Говард Лавкрафт: Стилистическая небрежность лишь усугубляет впечатление произвола. Текст представляет собой пёструю и скомканную ткань повествования. Вот вы встречаете архаичный, почти что достойный XVIII века оборот: «бездны между звёздами», «эоны назад». И вдруг — грубый, современный шов: «активировала гены», «часть его радовалась». Это разрушает иллюзию. Язык ужаса должен быть единым, тяжёлым, давящим. Он должен не описывать, а воплощать отчуждение и древность. Здесь же язык кричит о своей вторичности, о работе по шаблону.

Доктор Ватсон: И всё же, господа, финал! Грандиозная картина преображения Штутгарта, явление Азатота, превращение Якоба в одно из Древних… Разве это не эпично? Разве не остаётся после этого щемящего чувства потерянности, ощущения конца человеческой эпохи?

Шерлок Холмс: Эпично — не значит логично или эмоционально удовлетворительно. Финал является закономерным итогом линейного и лишённого препятствий пути. Он не заработан, он декларирован. А та самая «искорка памяти» о мальчике с рынка — это сентиментальная попытка в последний момент приклеить к схеме то, что должно было быть её живой душой на протяжении всей истории. Не работает, Ватсон. Не работает.

Говард Лавкрафт: Эпичность, о которой вы говорите, доктор, — это эпичность разрушения. Но чтобы она поистине ужасала, нужно было заставить читателя ощутить ценность того, что разрушается. Человечность Якоба, уют Штутгарта показаны слишком бегло, слишком схематично. Их потеря поэтому воспринимается не как трагедия, а как предопределённый этап некоего биологического процесса. А истинный космический ужас — это когда рушится не просто город, а вся картина мира, всё, во что верил разум. Здесь же картина мира у героя (а с ним и у читателя) меняется слишком быстро и безболезненно. Это упражнение в стилизации, не более. Автор пошёл по лёгкому пути, добавив в сказку псевдомифологии, но не сумел увидеть ту самую бездну, которая должна была зиять в её основе на протяжении всего сюжета.

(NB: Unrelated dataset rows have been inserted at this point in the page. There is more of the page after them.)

import Summits.AtomisticToContinuum.HydrodynamicLimit.Theorems.LambertianContactSwapLambertianEulerCellChargingCount
import Summits.AtomisticToContinuum.HydrodynamicLimit.Theorems.LambertianContactSwapLambertianEulerCellChargingFlight
import HarnessLib

/-!
# Cellwise fresh / non-fresh charging of the Lambertian collision sequence: the pathwise inequality
# (`LambertianContactSwap.LambertianEuler`, stmt-AtomisticToContinuum-11854, line `Sketch`; lead c10,
# piece W7 `CellCharging`, part 3 of 4: registered helper stub `windowCount_le_of_noRecollision`)

Notation as in `…CellChargingCount`, `…CellChargingFlight`: `t_k = lambertInstant`, `K_s = lambertCount`,
`z_k = lambertStateAfter`, `Λ_s = lambertFlow`, `z_k♭` the exit configuration of collision `k + 1`
(time `t_{k+1}`), `p_k` its incoming pair.  The velocity SHELL of width `δ` of a pair `(i, j)` of a
configuration `y` is `ε ≤ d(y_i, y_j) ≤ ε + δ ‖v_i - v_j‖`.

* `windowCount_le_of_noRecollision`: in a geometry whose separation is Lipschitz along translations
  and symmetric in norm, on a simple (`τ_k > 0`), non-accumulating Lambertian path with simple
  incoming exits, given the "no fast re-collision below `L` within time `δ`" hypothesis and a mark
  `mark q y ≥ 0` which is `≥ 1` when a third particle lies in the `δ`-shell of `q.1` or `q.2` in `y`
  or when `L ≤ δ ‖v_{q.1} - v_{q.2}‖`: for cells `(a' + jδ, a' + (j+1)δ]`, `j < J`,
  `K_{a'+Jδ} - K_{a'} ≤ Σ_{j<J} #{ordered shell pairs of Λ_{a'+jδ}}
    + 3 Σ_{m<K_{a'+Jδ}, a'<t_{m+1}} Σ_q 𝟙{q ∈ incomingPairs z_m♭} mark q z_m♭`.

Proof.  The counted collisions are `k₁ ≤ m < K` (`k₁ = K_{a'}`, `K = K_{a'+Jδ}`), the cell of `m` is
`⌈(t_{m+1} - a')/δ⌉ - 1` (`cell_bounds`).  Apply the counting lemma
`…CellChargingCount.sub_le_card_add_three_mul_card` with `S` = the shell pairs `(j, q)` at the cell starts and `T` = the
counted `m` with `mark p_m z_m♭ ≥ 1`: (A) a FRESH `m` (no earlier collision of its cell involves a
particle of `p_m`) has both particles flying freely from the cell start `s = a' + jδ`
(`exit_apply_of_free` from the segment of `s`, `lambertFlow_segment_data`) for a time `≤ δ` to
contact, so `p_m` is a shell pair of `Λ_s`; (B1) `a ∈ p_m` collided last at `m'` with partner `b`,
both free since: either `b ∉ p_m` is a third particle in the `δ`-shell of `a` at `z_m♭`
(`norm_sepVec_exit_le_of_free`) or `p_m = p_{m'}` re-collides within `δ`, a fast pair
(`le_mul_norm_of_recollision`); (B2) `b` collides first again at `m` without `a`: `a` is a third
particle in the `δ`-shell of `b` at `z_m♭`.  Finally `#S` is the shell sum and `#T` is at most the
marked sum (`incomingPairs z_m♭ = {p_m}`).

References: Cercignani–Illner–Pulvirenti 1994, App. 4.A; Gallagher–Saint-Raymond–Texier 2013, Ch. 4.
All statements [folklore].
-/

noncomputable section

Доктор Ватсон: (вздыхает). Вы оба — непреклонные критики. Я же, как простой читатель, закрыв последнюю страницу, испытал именно то, что, кажется, и добивался автор: чувство беспокойства, странности, сдвига в восприятии. Возможно, это не шедевр, но это определённо любопытный и смелый эксперимент, который удался в главном — он заставляет думать и чувствовать по‑новому.

Шерлок Холмс: Эксперимент можно считать удавшимся лишь в том случае, если он подтверждает гипотезу. Гипотеза же синтеза жанров, на мой взгляд, не подтверждена. Получен не новый сплав, а механическая смесь, где компоненты не вступили в химическую реакцию. Книга страдает от фундаментальных недостатков: пассивный протагонист, эклектичный и непроработанный сеттинг, стилистическая разноголосица. Слабо.

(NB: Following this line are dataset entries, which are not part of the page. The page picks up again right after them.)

/-! ### The translations of the world-`1` events (`e = {x, y}` open) into world-`0` events -/

omit [Fintype E] [Fintype V] [IsStrictOrderedRing R] in
/-- `S` with `e` open is `S ∩ {a₂ ↮ y}` with `e` closed. -/
lemma S_dict_vy {x : V} (hends : ends e = s(x, y)) (hx : x ∈ root p ends v) (he : p e ≠ 1)
    (ω : Config E) (hle : oneConfig p ≤ ω) :
    Function.update ω e true ∈ S ends a₁ a₂ v ↔
      Function.update ω e false ∈ S ends a₁ a₂ v ∩ (connEvent ends a₂ y)ᶜ := by
  set ω' := Function.update ω e false with hω'
  have hle' : oneConfig p ≤ ω' := oneConfig_le_update_false he hle
  have hvx : Conn ends ω' v x := conn_mono hle' hx
  have heq : Function.update ω e true = Function.update ω' e true := by
    simp [hω', Function.update_idem]
  rw [heq, Set.mem_inter_iff, Set.mem_compl_iff, mem_connEvent, mem_S, mem_S,
    conn_update_true_iff_v hends hvx, conn_update_true_iff_v hends hvx]
  constructor
  · rintro ⟨h1, h2⟩
    exact ⟨⟨fun h => h1 (Or.inl h), fun h => h2 (Or.inl h)⟩,
      fun h => h2 (Or.inr (Or.inr ⟨h, conn_refl _ _ _⟩))⟩
  · rintro ⟨⟨h1, h2⟩, h3⟩
    refine ⟨?_, ?_⟩
    · rintro (h | ⟨h4, _⟩ | ⟨h4, _⟩)
      · exact h1 h
      · exact h2 h4
      · exact h3 h4
    · rintro (h | ⟨h4, _⟩ | ⟨h4, _⟩)
      · exact h2 h
      · exact h2 h4
      · exact h3 h4

omit [Fintype E] [Fintype V] [IsStrictOrderedRing R] in
/-- `N` with `e` open is `N ∩ {a₁ ↮ y}` with `e` closed. -/
lemma N_dict_vy {x : V} (hends : ends e = s(x, y)) (hx : x ∈ root p ends v) (he : p e ≠ 1)
    (ω : Config E) (hle : oneConfig p ≤ ω) :
    Function.update ω e true ∈ N ends a₁ a₂ v ↔
      Function.update ω e false ∈ N ends a₁ a₂ v ∩ (connEvent ends a₁ y)ᶜ := by
  set ω' := Function.update ω e false with hω'
  have hle' : oneConfig p ≤ ω' := oneConfig_le_update_false he hle
  have hvx : Conn ends ω' v x := conn_mono hle' hx
  have heq : Function.update ω e true = Function.update ω' e true := by
    simp [hω', Function.update_idem]
  rw [heq, Set.mem_inter_iff, Set.mem_compl_iff, mem_connEvent, mem_N, mem_N,
    conn_update_true_iff_v hends hvx, conn_update_true_iff_v hends hvx]
  constructor
  · rintro ⟨h1, h2⟩
    exact ⟨⟨fun h => h1 (Or.inl h), fun h => h2 (Or.inl h)⟩,
      fun h => h2 (Or.inr (Or.inr ⟨h, conn_refl _ _ _⟩))⟩
  · rintro ⟨⟨h1, h2⟩, h3⟩
    refine ⟨?_, ?_⟩
    · rintro (h | ⟨h4, _⟩ | ⟨h4, _⟩)
      · exact h1 h
      · exact h2 h4
      · exact h3 h4
    · rintro (h | ⟨h4, _⟩ | ⟨h4, _⟩)
      · exact h2 h
      · exact h2 h4
      · exact h3 h4

omit [Fintype E] [Fintype V] [IsStrictOrderedRing R] in
/-- `X ∩ N` with `e` open is `X ∩ N ∩ {a₁ ↮ y}` with `e` closed. -/
lemma XN_dict_vy {x : V} (hends : ends e = s(x, y)) (hx : x ∈ root p ends v) (he : p e ≠ 1)
    (ω : Config E) (hle : oneConfig p ≤ ω) :
    Function.update ω e true ∈ connEvent ends a₁ b ∩ N ends a₁ a₂ v ↔
      Function.update ω e false ∈
        connEvent ends a₁ b ∩ N ends a₁ a₂ v ∩ (connEvent ends a₁ y)ᶜ := by
  have hN := N_dict_vy (a₁ := a₁) (a₂ := a₂) hends hx he ω hle
  set ω' := Function.update ω e false with hω'
  have hle' : oneConfig p ≤ ω' := oneConfig_le_update_false he hle
  have hvx : Conn ends ω' v x := conn_mono hle' hx
  have heq : Function.update ω e true = Function.update ω' e true := by
    simp [hω', Function.update_idem]
  rw [heq] at hN ⊢
  rw [Set.mem_inter_iff, Set.mem_inter_iff, hN, Set.mem_inter_iff, Set.mem_inter_iff,
    Set.mem_compl_iff, mem_connEvent, mem_connEvent, mem_connEvent, mem_N,
    conn_update_true_iff_v hends hvx]
  constructor
  · rintro ⟨hb, ⟨hN', hy⟩⟩
    refine ⟨⟨?_, hN'⟩, hy⟩
    rcases hb with h | ⟨h1, _⟩ | ⟨h1, _⟩
    · exact h
    · exact absurd h1 hN'.2
    · exact absurd h1 hy
  · rintro ⟨⟨hb, hN'⟩, hy⟩
    exact ⟨Or.inl hb, hN', hy⟩

omit [Fintype E] [Fintype V] [IsStrictOrderedRing R] in
/-- `U ∩ Ω` with `e` open is `(U ∩ Ω ∩ Yᶜ) ∪ (0,1)` with `e` closed. -/
lemma UΩ_dict_vy {x : V} (hends : ends e = s(x, y)) (hx : x ∈ root p ends v) (he : p e ≠ 1)
    (ω : Config E) (hle : oneConfig p ≤ ω) :
    Function.update ω e true ∈ connEvent ends a₁ v ∩ Ω ends a₁ a₂ ↔
      Function.update ω e false ∈
        (connEvent ends a₁ v ∩ Ω ends a₁ a₂ ∩ (connEvent ends a₂ y)ᶜ) ∪
          cls01 ends a₁ a₂ v y := by
  set ω' := Function.update ω e false with hω'
  have hle' : oneConfig p ≤ ω' := oneConfig_le_update_false he hle
  have hvx : Conn ends ω' v x := conn_mono hle' hx
  have heq : Function.update ω e true = Function.update ω' e true := by
    simp [hω', Function.update_idem]
  rw [heq]
  simp only [cls01, Set.mem_union, Set.mem_inter_iff, Set.mem_compl_iff, mem_connEvent, mem_Ω,
    mem_S, conn_update_true_iff_v hends hvx]
  constructor
  · rintro ⟨hU, hΩ⟩
    have ha : ¬ Conn ends ω' a₁ a₂ := fun h => hΩ (Or.inl h)
    by_cases huv : Conn ends ω' a₁ v
    · left
      exact ⟨⟨huv, ha⟩, fun h => hΩ (Or.inr (Or.inl ⟨huv, conn_symm h⟩))⟩
    · right
      have huy : Conn ends ω' a₁ y := by
        rcases hU with h | ⟨h1, _⟩ | ⟨h1, _⟩
        · exact absurd h huv
        · exact absurd h1 huv
        · exact h1
      refine ⟨⟨huv, huy⟩, fun h => ha (conn_symm h), fun h => hΩ (Or.inr (Or.inr ⟨huy, conn_symm h⟩))⟩
  · rintro (⟨⟨huv, ha⟩, hy⟩ | ⟨⟨huv, huy⟩, ha, hv⟩)
    · refine ⟨Or.inl huv, ?_⟩
      rintro (h | ⟨_, h2⟩ | ⟨_, h2⟩)
      · exact ha h
      · exact hy (conn_symm h2)
      · exact ha (conn_trans huv h2)
    · refine ⟨Or.inr (Or.inr ⟨huy, conn_refl _ _ _⟩), ?_⟩
      rintro (h | ⟨h1, _⟩ | ⟨_, h2⟩)
      · exact ha (conn_symm h)
      · exact huv h1
      · exact hv (conn_symm h2)

omit [Fintype E] [Fintype V] [IsStrictOrderedRing R] in
/-- `U ∩ X ∩ Ω` with `e` open is `(U ∩ X ∩ Ω ∩ Yᶜ) ∪ B̃ ∪ (0,1)ᵉ` with `e` closed, where
`B̃ = U ∩ Ω ∩ Yᶜ ∩ Xᶜ ∩ {b ↔ y}`. -/
lemma UXΩ_dict_vy {x : V} (hends : ends e = s(x, y)) (hx : x ∈ root p ends v) (he : p e ≠ 1)
    (ω : Config E) (hle : oneConfig p ≤ ω) :
    Function.update ω e true ∈ connEvent ends a₁ v ∩ connEvent ends a₁ b ∩ Ω ends a₁ a₂ ↔
      Function.update ω e false ∈
        (connEvent ends a₁ v ∩ connEvent ends a₁ b ∩ Ω ends a₁ a₂ ∩ (connEvent ends a₂ y)ᶜ) ∪
          (connEvent ends a₁ v ∩ Ω ends a₁ a₂ ∩ (connEvent ends a₂ y)ᶜ ∩
            (connEvent ends a₁ b)ᶜ ∩ connEvent ends b y) ∪
          cls01e ends a₁ a₂ b v y := by
  set ω' := Function.update ω e false with hω'
  have hle' : oneConfig p ≤ ω' := oneConfig_le_update_false he hle
  have hvx : Conn ends ω' v x := conn_mono hle' hx
  have heq : Function.update ω e true = Function.update ω' e true := by
    simp [hω', Function.update_idem]
  rw [heq]
  simp only [cls01e, Set.mem_union, Set.mem_inter_iff, Set.mem_compl_iff, mem_connEvent, mem_Ω,
    mem_S, conn_update_true_iff_v hends hvx]
  constructor
  · rintro ⟨⟨hU, hX⟩, hΩ⟩
    have ha : ¬ Conn ends ω' a₁ a₂ := fun h => hΩ (Or.inl h)
    by_cases huv : Conn ends ω' a₁ v
    · have hy : ¬ Conn ends ω' a₂ y := fun h => hΩ (Or.inr (Or.inl ⟨huv, conn_symm h⟩))
      by_cases hb : Conn ends ω' a₁ b
      · exact Or.inl (Or.inl ⟨⟨⟨huv, hb⟩, ha⟩, hy⟩)
      · refine Or.inl (Or.inr ⟨⟨⟨⟨huv, ha⟩, hy⟩, hb⟩, ?_⟩)
        rcases hX with h | ⟨_, h2⟩ | ⟨_, h2⟩
        · exact absurd h hb
        · exact conn_symm h2
        · exact absurd (conn_trans huv h2) hb
    · right
      have huy : Conn ends ω' a₁ y := by
        rcases hU with h | ⟨h1, _⟩ | ⟨h1, _⟩
        · exact absurd h huv
        · exact absurd h1 huv
        · exact h1
      refine ⟨⟨⟨huv, huy⟩, fun h => ha (conn_symm h),
        fun h => hΩ (Or.inr (Or.inr ⟨huy, conn_symm h⟩))⟩, ?_⟩
      rcases hX with h | ⟨h1, _⟩ | ⟨_, h2⟩
      · exact Or.inl h
      · exact absurd h1 huv
      · exact Or.inr h2
  · rintro ((⟨⟨⟨huv, hb⟩, ha⟩, hy⟩ | ⟨⟨⟨⟨huv, ha⟩, hy⟩, hb⟩, hby⟩) | ⟨⟨⟨huv, huy⟩, ha, hv⟩, hX⟩)
    · refine ⟨⟨Or.inl huv, Or.inl hb⟩, ?_⟩
      rintro (h | ⟨_, h2⟩ | ⟨_, h2⟩)
      · exact ha h
      · exact hy (conn_symm h2)
      · exact ha (conn_trans huv h2)
    · refine ⟨⟨Or.inl huv, Or.inr (Or.inl ⟨huv, conn_symm hby⟩)⟩, ?_⟩
      rintro (h | ⟨_, h2⟩ | ⟨_, h2⟩)
      · exact ha h
      · exact hy (conn_symm h2)
      · exact ha (conn_trans huv h2)
    · refine ⟨⟨Or.inr (Or.inr ⟨huy, conn_refl _ _ _⟩), ?_⟩, ?_⟩
      · rcases hX with h | h
        · exact Or.inl h
        · exact Or.inr (Or.inr ⟨huy, h⟩)
      · rintro (h | ⟨h1, _⟩ | ⟨_, h2⟩)
        · exact ha (conn_symm h)
        · exact huv h1
        · exact hv (conn_symm h2)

Говард Лавкрафт: Я остаюсь при своём мнении. Это — компиляция. Упражнение для ученика, который старательно, но без глубокого понимания копирует манеру учителя. Он схватил оболочку, но упустил суть. А суть, господа, суть… (замирает, прислушиваясь к скрипу половиц за окном)… суть лучше оставить неназванной. Ибо некоторые знания, будучи облечены в неумелые слова, теряют всю свою губительную силу и становятся просто… скучными.

В комнате повисает неловкое молчание, нарушаемое лишь потрескиванием углей в камине и далёким воем где‑то в лондонской мгле. Три гостя смотрят друг на друга, каждый остаётся при своём. Книга «Тень над Штутгартом» лежит на столе, такая же спорная и вызывающая, как и в начале беседы. 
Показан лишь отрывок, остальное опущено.